▸ **To do**
Give again, word for word, every line below from the one that has "simpa [Fin.tail, Fin.succ_pred] using h" through the one that has "exact ⟨i.succ, Fin.succ_ne_zero i, hi⟩", both included, and no others.

▸ **Records for the exercise**
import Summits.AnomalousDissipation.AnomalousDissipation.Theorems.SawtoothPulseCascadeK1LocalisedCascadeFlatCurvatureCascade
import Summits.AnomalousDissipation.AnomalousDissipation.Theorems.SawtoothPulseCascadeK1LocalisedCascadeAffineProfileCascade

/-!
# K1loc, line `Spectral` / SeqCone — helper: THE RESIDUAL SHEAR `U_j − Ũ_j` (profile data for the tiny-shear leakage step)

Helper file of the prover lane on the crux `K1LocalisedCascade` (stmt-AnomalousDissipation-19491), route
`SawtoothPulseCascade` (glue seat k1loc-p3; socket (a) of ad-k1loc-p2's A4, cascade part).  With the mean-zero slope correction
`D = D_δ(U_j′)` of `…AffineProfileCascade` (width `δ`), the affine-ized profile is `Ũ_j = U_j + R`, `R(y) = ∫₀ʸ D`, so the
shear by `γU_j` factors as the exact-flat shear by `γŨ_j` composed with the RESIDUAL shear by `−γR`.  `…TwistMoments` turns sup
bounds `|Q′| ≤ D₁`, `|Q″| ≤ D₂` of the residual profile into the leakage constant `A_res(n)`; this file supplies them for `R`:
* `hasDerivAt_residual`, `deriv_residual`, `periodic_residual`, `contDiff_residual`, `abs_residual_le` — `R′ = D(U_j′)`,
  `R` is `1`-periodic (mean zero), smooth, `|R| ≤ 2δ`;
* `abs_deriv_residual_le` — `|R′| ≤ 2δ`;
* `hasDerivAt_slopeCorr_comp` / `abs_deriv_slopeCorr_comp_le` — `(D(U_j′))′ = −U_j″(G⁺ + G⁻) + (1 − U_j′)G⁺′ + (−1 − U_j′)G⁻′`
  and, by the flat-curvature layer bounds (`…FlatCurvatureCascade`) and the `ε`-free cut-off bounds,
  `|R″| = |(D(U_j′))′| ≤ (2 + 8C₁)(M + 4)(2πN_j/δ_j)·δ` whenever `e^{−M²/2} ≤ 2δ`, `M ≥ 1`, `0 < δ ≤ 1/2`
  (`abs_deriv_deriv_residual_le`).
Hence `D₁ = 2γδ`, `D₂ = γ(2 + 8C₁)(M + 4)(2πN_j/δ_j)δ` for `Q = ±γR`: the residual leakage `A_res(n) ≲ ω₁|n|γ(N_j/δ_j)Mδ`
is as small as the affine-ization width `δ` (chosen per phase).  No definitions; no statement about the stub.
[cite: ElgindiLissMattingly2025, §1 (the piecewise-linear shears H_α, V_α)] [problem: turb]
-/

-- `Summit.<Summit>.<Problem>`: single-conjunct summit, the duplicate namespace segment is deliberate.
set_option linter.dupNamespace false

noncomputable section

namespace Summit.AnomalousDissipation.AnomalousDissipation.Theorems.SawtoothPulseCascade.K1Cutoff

==

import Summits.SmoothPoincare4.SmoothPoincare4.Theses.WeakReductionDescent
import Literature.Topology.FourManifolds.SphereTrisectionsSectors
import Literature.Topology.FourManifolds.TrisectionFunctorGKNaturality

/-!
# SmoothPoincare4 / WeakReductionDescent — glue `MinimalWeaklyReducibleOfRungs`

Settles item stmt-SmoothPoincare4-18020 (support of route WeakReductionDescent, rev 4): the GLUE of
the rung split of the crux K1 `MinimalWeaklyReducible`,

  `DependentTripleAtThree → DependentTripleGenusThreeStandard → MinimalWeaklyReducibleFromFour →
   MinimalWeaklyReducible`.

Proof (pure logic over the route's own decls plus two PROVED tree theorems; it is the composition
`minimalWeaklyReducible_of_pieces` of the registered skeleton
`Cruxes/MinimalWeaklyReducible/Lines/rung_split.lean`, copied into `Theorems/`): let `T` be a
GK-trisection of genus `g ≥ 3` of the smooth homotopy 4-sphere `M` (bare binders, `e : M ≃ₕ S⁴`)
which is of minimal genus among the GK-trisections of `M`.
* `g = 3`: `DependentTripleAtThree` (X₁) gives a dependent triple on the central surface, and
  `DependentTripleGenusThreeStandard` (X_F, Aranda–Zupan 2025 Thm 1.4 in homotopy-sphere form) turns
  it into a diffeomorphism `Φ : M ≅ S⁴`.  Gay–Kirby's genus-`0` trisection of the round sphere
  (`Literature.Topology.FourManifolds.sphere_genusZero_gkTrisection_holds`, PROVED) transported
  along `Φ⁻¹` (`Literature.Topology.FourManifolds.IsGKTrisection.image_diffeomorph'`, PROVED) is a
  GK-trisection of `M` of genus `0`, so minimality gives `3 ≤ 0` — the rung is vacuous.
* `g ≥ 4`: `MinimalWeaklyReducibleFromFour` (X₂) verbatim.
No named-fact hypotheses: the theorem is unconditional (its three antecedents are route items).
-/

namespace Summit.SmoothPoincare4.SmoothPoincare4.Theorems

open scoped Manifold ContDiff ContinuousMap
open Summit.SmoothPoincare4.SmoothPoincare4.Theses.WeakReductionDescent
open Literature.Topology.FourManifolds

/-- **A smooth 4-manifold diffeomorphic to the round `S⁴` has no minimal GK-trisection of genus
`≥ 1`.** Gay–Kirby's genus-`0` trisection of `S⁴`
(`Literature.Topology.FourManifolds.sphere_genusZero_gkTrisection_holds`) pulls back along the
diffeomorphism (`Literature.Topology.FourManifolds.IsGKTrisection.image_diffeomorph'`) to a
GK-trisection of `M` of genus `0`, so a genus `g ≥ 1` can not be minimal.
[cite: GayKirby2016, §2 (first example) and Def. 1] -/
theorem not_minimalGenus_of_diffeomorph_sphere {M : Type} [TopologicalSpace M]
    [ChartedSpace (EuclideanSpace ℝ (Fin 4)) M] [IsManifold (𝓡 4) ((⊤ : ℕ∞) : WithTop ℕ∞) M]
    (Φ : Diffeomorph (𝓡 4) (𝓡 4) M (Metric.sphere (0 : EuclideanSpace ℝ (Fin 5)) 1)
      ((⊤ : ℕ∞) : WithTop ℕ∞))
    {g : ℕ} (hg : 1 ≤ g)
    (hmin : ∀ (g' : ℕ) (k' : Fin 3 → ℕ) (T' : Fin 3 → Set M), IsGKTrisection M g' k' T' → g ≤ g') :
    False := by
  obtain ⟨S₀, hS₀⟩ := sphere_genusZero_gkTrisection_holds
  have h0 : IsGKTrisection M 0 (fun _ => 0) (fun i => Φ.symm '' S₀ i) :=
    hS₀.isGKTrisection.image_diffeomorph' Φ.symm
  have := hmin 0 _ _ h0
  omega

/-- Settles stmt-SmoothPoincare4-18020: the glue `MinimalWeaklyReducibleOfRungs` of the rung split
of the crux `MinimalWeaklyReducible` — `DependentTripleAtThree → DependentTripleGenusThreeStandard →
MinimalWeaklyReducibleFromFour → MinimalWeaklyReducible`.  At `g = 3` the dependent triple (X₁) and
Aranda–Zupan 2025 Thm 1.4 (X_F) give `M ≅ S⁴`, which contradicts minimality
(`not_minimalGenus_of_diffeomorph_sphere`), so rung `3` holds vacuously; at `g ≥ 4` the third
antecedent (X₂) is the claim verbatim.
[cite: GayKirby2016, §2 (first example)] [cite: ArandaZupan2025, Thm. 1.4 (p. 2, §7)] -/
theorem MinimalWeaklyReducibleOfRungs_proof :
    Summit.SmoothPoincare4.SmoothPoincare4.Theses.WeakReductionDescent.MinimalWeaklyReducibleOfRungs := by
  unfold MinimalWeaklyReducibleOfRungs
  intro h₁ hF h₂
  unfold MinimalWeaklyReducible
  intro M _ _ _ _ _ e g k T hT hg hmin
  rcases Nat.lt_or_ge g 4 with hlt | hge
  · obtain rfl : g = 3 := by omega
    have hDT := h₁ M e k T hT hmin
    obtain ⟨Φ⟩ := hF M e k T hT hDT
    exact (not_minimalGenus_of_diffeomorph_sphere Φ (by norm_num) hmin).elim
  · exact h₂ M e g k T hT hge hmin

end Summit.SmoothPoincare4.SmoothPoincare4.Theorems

* * *

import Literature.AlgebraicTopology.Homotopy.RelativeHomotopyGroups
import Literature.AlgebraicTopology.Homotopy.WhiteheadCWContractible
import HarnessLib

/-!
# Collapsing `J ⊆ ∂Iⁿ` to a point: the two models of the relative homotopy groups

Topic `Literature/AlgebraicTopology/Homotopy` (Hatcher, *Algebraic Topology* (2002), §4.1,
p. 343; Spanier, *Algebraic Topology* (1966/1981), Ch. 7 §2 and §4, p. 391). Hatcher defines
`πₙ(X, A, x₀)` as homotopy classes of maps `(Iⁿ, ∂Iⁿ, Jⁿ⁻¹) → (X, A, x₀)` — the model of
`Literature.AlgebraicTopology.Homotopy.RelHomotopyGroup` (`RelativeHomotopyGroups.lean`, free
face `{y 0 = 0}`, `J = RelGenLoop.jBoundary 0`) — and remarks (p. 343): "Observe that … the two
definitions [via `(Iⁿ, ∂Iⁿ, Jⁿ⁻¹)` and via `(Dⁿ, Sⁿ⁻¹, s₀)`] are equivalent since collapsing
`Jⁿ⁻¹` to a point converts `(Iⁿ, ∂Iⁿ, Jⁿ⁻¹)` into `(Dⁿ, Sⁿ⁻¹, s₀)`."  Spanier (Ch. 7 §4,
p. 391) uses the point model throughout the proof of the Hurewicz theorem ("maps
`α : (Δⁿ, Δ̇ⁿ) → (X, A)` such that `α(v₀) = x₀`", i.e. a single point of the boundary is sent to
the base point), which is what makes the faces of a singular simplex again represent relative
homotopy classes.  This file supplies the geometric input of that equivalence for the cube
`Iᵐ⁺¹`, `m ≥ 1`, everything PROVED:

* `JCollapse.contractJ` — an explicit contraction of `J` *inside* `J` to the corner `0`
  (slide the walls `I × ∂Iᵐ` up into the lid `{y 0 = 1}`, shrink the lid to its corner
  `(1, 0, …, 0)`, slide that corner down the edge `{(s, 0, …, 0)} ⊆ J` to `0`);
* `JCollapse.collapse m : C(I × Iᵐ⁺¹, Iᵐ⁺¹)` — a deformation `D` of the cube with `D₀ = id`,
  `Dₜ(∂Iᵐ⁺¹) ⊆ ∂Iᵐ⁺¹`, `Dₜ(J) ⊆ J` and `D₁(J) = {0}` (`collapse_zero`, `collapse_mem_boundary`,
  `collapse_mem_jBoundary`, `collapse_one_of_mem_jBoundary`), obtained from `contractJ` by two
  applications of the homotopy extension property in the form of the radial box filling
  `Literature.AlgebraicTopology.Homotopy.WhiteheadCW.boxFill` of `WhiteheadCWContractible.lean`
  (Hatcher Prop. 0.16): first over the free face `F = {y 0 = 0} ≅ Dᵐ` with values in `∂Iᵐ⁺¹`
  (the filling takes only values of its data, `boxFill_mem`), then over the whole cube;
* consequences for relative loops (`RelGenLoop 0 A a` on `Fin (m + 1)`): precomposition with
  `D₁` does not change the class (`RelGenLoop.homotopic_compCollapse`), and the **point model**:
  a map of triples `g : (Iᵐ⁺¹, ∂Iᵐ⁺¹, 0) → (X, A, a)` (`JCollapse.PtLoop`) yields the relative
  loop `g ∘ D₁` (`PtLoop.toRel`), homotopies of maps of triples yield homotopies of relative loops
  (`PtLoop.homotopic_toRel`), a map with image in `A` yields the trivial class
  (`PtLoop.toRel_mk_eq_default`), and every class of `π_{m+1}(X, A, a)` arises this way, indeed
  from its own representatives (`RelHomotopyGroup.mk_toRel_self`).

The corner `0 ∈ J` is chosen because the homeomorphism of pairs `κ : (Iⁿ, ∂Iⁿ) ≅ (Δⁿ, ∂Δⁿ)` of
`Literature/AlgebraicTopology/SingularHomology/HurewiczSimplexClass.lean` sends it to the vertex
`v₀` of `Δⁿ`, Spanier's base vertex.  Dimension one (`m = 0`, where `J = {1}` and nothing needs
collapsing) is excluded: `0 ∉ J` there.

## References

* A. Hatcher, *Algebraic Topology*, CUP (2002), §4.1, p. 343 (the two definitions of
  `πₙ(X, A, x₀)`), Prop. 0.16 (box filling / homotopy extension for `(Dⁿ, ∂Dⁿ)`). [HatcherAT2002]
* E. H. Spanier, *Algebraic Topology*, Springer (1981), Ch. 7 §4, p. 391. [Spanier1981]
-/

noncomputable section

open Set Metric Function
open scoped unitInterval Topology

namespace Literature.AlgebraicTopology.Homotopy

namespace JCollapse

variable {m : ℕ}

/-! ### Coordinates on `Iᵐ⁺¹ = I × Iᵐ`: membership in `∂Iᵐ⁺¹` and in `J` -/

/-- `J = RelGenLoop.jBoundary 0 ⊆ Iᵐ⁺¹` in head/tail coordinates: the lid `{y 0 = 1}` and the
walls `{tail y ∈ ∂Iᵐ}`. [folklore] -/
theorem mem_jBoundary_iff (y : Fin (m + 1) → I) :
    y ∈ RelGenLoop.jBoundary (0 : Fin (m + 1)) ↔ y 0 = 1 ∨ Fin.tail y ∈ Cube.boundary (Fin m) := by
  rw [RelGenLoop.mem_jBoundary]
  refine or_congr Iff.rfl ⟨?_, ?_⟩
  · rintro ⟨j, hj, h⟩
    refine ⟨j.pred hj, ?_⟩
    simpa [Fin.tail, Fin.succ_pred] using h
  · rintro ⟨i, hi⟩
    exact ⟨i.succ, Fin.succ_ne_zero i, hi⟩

▸ **Response area**
    simpa [Fin.tail, Fin.succ_pred] using h
  · rintro ⟨i, hi⟩
    exact ⟨i.succ, Fin.succ_ne_zero i, hi⟩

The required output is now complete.